WHAT NEEDS TO BE DONE. In the records that follow, how many lines contain the word "SurjectiveDescent"? Give only that figure.

Stored entries.
+++

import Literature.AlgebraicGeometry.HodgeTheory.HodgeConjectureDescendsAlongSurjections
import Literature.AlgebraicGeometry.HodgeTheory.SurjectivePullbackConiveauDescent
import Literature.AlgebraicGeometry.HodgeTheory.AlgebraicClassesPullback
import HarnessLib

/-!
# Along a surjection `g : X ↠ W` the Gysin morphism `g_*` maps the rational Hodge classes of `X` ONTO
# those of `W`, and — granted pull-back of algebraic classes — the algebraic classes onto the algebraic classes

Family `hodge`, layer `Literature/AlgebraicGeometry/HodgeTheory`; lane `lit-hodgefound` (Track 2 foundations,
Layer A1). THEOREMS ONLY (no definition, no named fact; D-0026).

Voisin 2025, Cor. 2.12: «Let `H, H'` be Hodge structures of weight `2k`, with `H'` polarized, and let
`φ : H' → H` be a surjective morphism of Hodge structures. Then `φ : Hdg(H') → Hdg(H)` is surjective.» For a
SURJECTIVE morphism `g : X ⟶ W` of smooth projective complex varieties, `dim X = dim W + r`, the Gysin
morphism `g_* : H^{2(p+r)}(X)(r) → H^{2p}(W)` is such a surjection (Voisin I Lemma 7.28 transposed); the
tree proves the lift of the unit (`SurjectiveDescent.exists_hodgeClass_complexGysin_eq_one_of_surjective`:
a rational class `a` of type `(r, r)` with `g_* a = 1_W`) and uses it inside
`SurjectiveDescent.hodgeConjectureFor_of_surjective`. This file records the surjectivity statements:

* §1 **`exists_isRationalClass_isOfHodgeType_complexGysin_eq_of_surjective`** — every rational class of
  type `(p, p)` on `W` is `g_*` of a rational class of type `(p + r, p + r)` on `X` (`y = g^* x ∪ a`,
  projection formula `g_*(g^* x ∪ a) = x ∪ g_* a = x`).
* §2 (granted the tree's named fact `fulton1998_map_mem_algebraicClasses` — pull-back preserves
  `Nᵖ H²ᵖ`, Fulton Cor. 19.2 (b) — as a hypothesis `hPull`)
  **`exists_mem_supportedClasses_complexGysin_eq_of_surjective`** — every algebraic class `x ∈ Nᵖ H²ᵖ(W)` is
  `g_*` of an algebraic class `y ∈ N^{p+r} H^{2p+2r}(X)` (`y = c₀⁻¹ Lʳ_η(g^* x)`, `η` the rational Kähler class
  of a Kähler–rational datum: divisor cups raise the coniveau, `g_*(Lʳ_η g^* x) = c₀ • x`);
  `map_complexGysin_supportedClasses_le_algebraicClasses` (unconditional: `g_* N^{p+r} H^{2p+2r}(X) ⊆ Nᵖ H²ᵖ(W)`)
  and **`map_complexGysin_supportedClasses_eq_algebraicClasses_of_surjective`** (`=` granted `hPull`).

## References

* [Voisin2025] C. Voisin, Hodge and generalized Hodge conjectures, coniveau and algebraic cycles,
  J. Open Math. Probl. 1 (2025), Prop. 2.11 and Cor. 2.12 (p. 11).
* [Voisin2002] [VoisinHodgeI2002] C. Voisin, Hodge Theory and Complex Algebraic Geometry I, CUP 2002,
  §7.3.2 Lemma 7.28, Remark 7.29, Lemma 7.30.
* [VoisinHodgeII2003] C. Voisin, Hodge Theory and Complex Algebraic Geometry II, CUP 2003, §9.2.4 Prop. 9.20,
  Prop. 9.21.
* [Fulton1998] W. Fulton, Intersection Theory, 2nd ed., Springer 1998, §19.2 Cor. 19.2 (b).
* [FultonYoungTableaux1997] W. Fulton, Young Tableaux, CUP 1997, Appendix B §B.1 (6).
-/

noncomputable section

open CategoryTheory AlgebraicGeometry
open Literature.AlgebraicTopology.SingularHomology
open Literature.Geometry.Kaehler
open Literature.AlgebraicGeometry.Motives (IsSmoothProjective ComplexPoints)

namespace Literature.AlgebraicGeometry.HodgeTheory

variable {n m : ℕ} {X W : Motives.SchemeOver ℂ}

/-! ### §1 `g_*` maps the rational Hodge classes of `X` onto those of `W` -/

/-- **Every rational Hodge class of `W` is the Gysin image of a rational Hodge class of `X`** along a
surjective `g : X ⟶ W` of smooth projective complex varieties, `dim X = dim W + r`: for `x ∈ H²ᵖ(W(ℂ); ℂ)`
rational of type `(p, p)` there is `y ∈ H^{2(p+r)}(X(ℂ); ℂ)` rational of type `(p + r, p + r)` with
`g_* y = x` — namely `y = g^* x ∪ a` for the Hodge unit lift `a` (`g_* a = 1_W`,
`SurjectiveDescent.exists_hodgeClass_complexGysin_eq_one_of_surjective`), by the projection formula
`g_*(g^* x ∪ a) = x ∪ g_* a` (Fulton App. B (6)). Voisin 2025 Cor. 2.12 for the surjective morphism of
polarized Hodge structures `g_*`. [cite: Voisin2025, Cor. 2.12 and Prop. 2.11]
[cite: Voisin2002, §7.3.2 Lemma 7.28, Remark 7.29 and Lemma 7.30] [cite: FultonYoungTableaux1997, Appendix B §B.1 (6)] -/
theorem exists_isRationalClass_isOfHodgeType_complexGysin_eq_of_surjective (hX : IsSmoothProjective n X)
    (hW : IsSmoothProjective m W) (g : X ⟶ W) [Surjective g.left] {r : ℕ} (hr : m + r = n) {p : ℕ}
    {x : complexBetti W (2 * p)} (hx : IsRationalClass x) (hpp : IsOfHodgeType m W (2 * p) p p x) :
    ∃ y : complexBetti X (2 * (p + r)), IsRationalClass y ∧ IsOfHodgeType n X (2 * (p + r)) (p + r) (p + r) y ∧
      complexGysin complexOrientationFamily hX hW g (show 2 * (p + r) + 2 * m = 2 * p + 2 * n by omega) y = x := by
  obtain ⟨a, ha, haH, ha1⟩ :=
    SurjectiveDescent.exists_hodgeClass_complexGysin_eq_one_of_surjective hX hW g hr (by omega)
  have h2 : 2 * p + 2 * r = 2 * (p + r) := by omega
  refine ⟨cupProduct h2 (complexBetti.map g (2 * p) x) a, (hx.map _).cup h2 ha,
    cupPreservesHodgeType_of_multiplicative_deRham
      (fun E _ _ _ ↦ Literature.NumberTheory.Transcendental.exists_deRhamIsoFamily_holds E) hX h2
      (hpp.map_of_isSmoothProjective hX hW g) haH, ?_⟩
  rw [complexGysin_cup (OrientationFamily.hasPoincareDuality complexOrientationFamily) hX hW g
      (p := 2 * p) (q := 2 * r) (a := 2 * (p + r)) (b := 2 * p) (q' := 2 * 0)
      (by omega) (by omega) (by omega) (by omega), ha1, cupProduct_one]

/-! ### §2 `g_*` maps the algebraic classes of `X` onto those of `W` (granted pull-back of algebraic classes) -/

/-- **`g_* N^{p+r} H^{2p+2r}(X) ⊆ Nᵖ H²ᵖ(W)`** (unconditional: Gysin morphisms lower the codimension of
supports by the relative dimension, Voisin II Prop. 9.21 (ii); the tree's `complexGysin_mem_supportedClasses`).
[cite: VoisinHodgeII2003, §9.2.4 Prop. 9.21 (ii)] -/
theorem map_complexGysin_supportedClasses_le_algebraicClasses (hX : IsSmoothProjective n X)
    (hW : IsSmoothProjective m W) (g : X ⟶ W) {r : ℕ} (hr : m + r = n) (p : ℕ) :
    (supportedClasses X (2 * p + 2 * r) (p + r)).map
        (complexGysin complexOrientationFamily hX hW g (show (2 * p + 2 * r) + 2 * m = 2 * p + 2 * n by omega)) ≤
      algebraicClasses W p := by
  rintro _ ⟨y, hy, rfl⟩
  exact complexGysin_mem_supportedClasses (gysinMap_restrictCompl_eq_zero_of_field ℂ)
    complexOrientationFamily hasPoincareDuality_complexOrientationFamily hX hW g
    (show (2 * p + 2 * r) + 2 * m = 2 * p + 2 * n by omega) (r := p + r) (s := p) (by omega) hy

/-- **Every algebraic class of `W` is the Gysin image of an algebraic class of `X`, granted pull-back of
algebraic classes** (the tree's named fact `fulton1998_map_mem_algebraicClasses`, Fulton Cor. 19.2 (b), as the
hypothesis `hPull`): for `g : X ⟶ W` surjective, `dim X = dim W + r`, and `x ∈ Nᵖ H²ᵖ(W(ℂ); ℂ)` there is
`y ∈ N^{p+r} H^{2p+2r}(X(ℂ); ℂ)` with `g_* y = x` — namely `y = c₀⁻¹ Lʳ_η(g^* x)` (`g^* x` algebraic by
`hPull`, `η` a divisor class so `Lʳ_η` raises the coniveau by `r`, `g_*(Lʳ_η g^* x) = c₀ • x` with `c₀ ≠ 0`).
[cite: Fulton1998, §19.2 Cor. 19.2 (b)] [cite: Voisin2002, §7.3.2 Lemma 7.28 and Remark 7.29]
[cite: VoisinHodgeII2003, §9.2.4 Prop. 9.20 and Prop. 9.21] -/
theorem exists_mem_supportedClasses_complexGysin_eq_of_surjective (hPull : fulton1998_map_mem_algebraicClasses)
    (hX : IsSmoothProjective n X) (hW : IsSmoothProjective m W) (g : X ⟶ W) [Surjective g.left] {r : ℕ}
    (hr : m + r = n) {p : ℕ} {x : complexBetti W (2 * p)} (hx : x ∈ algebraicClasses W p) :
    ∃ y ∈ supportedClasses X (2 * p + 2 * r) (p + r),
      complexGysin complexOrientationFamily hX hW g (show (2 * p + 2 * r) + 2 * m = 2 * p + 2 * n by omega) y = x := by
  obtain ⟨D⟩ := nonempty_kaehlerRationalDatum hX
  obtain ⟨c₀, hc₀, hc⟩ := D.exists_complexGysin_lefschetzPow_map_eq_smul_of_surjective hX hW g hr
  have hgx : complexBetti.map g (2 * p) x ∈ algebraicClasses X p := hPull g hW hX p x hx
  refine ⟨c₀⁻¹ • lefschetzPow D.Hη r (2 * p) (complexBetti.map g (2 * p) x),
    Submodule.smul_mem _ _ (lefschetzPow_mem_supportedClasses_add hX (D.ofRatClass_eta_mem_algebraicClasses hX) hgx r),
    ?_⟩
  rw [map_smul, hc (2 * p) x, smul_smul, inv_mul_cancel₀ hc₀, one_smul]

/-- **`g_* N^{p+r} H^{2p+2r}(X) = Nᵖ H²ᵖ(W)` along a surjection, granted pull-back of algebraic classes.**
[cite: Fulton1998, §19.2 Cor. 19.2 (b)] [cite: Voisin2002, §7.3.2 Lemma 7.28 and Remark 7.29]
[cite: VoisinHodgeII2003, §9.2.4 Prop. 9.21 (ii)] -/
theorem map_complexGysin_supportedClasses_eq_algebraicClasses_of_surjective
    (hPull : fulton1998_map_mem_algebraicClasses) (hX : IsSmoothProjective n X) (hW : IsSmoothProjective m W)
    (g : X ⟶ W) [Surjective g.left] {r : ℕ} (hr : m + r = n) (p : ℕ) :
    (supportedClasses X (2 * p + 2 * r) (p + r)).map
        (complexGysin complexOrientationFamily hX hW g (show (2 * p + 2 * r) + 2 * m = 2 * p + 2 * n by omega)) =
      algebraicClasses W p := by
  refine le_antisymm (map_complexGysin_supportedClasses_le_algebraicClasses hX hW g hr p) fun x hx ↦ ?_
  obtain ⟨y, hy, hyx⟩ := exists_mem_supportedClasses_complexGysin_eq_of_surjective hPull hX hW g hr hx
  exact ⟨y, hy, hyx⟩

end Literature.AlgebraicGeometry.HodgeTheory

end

+++

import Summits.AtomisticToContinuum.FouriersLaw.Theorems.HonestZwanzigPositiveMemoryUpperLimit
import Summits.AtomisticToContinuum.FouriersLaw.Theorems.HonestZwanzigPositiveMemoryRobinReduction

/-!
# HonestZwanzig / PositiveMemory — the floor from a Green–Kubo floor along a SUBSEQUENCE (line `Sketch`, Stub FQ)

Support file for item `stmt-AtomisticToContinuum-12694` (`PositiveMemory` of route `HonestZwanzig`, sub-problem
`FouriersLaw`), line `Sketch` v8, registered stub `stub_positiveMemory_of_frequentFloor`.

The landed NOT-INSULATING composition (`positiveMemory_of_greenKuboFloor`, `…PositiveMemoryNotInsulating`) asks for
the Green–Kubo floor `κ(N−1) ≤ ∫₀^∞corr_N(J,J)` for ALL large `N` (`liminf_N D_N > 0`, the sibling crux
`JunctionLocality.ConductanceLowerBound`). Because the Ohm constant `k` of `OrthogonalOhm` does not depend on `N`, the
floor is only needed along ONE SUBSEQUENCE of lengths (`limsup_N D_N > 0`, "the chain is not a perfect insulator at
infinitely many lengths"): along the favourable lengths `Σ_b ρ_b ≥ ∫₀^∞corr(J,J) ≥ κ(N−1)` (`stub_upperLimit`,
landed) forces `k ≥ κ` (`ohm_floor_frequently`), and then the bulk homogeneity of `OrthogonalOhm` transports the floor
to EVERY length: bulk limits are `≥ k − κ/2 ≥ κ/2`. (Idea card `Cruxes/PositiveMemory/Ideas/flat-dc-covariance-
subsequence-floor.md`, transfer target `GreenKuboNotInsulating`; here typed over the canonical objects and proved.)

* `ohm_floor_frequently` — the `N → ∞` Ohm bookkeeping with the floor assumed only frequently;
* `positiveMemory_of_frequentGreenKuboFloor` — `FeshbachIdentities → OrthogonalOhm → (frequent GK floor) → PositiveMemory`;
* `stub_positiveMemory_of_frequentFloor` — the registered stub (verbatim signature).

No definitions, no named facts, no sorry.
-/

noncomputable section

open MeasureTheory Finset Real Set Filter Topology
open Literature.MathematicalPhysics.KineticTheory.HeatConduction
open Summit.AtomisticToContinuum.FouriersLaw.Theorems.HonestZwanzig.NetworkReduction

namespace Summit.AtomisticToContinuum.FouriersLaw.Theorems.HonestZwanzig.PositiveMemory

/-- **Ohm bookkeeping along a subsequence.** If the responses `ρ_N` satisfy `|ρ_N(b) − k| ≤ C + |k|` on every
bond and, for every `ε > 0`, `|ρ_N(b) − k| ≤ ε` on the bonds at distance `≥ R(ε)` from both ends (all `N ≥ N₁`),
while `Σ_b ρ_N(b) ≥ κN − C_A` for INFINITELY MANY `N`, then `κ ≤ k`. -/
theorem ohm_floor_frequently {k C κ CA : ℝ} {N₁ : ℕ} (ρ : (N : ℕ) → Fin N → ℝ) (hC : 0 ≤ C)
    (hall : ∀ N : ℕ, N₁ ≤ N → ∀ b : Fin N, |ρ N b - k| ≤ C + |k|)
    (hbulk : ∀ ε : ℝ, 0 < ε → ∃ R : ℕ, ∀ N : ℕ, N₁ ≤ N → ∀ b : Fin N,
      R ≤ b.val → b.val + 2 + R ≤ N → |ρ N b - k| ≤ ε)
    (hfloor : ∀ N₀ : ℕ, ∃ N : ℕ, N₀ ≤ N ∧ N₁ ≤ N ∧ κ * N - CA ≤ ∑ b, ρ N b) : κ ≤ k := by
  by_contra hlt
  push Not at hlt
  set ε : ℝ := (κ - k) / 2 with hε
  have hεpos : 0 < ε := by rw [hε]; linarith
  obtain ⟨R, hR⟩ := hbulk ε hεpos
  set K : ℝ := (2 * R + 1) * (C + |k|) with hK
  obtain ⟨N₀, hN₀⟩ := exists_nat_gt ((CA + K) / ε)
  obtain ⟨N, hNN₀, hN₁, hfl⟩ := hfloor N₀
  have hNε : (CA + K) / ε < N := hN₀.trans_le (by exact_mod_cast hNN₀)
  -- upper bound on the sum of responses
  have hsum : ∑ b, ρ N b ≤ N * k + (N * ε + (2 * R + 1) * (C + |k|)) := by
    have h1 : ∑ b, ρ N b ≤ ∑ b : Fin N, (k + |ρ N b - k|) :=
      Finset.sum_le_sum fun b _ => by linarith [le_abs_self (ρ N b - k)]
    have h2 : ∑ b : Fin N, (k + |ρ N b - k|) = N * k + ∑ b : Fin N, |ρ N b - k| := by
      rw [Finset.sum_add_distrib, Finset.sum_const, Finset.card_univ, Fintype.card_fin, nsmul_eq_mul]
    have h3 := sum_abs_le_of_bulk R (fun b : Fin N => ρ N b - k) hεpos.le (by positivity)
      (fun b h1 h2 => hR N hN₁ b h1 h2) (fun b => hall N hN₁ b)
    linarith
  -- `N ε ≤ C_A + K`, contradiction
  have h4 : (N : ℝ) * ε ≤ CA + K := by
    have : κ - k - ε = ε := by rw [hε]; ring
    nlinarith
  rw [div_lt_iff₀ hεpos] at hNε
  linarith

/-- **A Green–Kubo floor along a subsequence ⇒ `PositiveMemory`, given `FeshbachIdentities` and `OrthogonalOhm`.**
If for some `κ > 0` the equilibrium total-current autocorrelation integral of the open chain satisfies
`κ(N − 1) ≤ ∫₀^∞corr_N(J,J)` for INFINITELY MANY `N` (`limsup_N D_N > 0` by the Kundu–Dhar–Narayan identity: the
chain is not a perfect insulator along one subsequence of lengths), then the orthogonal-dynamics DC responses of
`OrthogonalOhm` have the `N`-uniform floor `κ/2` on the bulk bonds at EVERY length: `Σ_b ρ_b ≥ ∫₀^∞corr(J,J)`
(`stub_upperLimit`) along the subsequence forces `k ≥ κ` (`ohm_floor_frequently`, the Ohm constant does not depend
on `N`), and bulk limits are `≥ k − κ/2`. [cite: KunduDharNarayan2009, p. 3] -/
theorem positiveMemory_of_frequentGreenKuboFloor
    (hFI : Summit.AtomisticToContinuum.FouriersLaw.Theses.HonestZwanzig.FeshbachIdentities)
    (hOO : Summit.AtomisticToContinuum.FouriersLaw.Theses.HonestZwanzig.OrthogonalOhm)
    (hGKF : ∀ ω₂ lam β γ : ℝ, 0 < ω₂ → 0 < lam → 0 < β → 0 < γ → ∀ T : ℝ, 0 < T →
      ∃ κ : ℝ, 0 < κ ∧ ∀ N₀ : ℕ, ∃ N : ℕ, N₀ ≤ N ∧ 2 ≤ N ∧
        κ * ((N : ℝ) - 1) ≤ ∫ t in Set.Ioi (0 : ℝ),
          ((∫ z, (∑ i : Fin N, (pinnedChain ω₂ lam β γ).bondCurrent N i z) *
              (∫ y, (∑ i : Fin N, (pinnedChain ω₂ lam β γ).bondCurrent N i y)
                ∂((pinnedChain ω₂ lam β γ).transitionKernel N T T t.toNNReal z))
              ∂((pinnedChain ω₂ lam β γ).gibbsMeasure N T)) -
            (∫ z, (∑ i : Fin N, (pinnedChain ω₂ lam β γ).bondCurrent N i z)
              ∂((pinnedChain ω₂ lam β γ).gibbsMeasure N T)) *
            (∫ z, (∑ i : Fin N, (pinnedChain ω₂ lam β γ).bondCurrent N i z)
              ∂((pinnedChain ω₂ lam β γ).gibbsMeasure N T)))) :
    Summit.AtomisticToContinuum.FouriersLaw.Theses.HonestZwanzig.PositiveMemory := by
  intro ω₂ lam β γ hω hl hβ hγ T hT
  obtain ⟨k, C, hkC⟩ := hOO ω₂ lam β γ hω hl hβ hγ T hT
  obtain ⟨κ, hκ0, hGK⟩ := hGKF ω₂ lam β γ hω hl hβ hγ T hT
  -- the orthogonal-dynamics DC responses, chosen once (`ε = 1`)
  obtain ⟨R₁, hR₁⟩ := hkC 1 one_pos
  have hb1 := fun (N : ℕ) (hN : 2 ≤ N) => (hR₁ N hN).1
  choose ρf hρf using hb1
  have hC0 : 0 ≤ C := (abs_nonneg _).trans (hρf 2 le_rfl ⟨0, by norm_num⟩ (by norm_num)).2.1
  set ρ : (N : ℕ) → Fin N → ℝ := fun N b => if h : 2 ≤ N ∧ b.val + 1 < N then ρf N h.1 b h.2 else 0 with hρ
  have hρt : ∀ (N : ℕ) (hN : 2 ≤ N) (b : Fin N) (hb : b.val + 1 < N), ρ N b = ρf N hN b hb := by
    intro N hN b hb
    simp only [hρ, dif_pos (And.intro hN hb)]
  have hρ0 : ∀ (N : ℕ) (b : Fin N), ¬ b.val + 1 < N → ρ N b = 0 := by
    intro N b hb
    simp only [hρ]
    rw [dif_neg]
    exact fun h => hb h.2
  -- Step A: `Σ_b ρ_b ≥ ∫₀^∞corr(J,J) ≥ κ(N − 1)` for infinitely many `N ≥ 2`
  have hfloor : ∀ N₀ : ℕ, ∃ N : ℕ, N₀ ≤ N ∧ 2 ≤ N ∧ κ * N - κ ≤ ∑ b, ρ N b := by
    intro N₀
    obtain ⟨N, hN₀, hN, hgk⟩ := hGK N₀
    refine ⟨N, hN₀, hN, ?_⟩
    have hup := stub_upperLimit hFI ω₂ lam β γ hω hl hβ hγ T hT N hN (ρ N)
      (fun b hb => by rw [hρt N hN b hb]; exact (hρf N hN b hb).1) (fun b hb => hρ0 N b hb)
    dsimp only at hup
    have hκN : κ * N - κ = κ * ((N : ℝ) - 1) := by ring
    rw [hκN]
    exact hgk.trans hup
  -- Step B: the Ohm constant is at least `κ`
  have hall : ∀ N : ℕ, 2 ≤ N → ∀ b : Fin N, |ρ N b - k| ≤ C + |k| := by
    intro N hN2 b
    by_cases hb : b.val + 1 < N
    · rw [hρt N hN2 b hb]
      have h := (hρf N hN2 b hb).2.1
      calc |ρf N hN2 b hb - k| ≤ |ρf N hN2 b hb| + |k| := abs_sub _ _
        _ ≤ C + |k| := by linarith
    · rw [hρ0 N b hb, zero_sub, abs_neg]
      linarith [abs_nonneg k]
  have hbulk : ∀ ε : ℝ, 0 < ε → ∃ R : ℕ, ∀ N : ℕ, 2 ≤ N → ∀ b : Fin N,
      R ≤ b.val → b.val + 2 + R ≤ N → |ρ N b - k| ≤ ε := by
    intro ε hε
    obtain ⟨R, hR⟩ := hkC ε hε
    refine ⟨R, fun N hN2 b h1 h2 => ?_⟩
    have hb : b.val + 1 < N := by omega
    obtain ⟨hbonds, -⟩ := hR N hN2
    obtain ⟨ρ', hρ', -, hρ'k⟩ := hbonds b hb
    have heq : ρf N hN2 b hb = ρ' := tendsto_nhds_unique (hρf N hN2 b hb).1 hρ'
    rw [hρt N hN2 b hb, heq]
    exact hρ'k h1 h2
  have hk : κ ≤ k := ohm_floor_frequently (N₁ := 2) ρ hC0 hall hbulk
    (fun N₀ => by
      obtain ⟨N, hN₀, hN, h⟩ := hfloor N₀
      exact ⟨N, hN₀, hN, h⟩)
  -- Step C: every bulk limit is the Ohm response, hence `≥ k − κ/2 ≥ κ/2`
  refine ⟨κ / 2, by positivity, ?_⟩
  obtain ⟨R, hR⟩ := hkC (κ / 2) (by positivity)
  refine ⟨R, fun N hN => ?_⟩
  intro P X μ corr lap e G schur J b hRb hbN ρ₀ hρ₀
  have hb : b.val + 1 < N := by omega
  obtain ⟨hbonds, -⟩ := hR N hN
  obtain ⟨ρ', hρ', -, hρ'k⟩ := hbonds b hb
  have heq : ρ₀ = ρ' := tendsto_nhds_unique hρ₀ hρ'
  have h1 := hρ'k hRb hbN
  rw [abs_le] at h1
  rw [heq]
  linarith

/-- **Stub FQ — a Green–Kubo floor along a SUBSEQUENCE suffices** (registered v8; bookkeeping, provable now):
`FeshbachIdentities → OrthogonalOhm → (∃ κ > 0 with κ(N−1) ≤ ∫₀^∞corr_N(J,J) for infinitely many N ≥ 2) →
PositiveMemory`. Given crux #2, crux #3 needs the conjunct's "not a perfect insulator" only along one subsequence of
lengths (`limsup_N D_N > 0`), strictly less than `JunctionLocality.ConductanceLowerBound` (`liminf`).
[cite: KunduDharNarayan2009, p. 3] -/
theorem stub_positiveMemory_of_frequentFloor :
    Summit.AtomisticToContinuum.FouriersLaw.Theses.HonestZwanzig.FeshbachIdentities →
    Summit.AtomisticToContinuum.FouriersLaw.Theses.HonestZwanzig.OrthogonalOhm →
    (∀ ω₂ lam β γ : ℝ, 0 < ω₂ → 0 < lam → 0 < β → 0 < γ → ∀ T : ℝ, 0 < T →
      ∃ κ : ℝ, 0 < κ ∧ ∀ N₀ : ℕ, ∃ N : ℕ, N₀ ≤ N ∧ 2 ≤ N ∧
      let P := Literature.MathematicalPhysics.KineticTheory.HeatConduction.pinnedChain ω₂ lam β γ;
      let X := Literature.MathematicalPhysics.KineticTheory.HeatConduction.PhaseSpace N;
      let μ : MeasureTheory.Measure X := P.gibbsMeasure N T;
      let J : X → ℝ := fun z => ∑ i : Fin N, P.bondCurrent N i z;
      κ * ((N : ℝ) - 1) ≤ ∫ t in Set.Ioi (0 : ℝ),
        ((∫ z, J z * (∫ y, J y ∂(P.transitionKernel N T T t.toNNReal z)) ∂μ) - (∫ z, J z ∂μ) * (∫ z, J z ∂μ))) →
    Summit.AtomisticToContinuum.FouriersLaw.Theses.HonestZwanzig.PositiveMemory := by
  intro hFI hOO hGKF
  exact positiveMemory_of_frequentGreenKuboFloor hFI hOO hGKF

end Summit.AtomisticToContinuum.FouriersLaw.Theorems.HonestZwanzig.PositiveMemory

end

+++

TASK OUTPUT. 4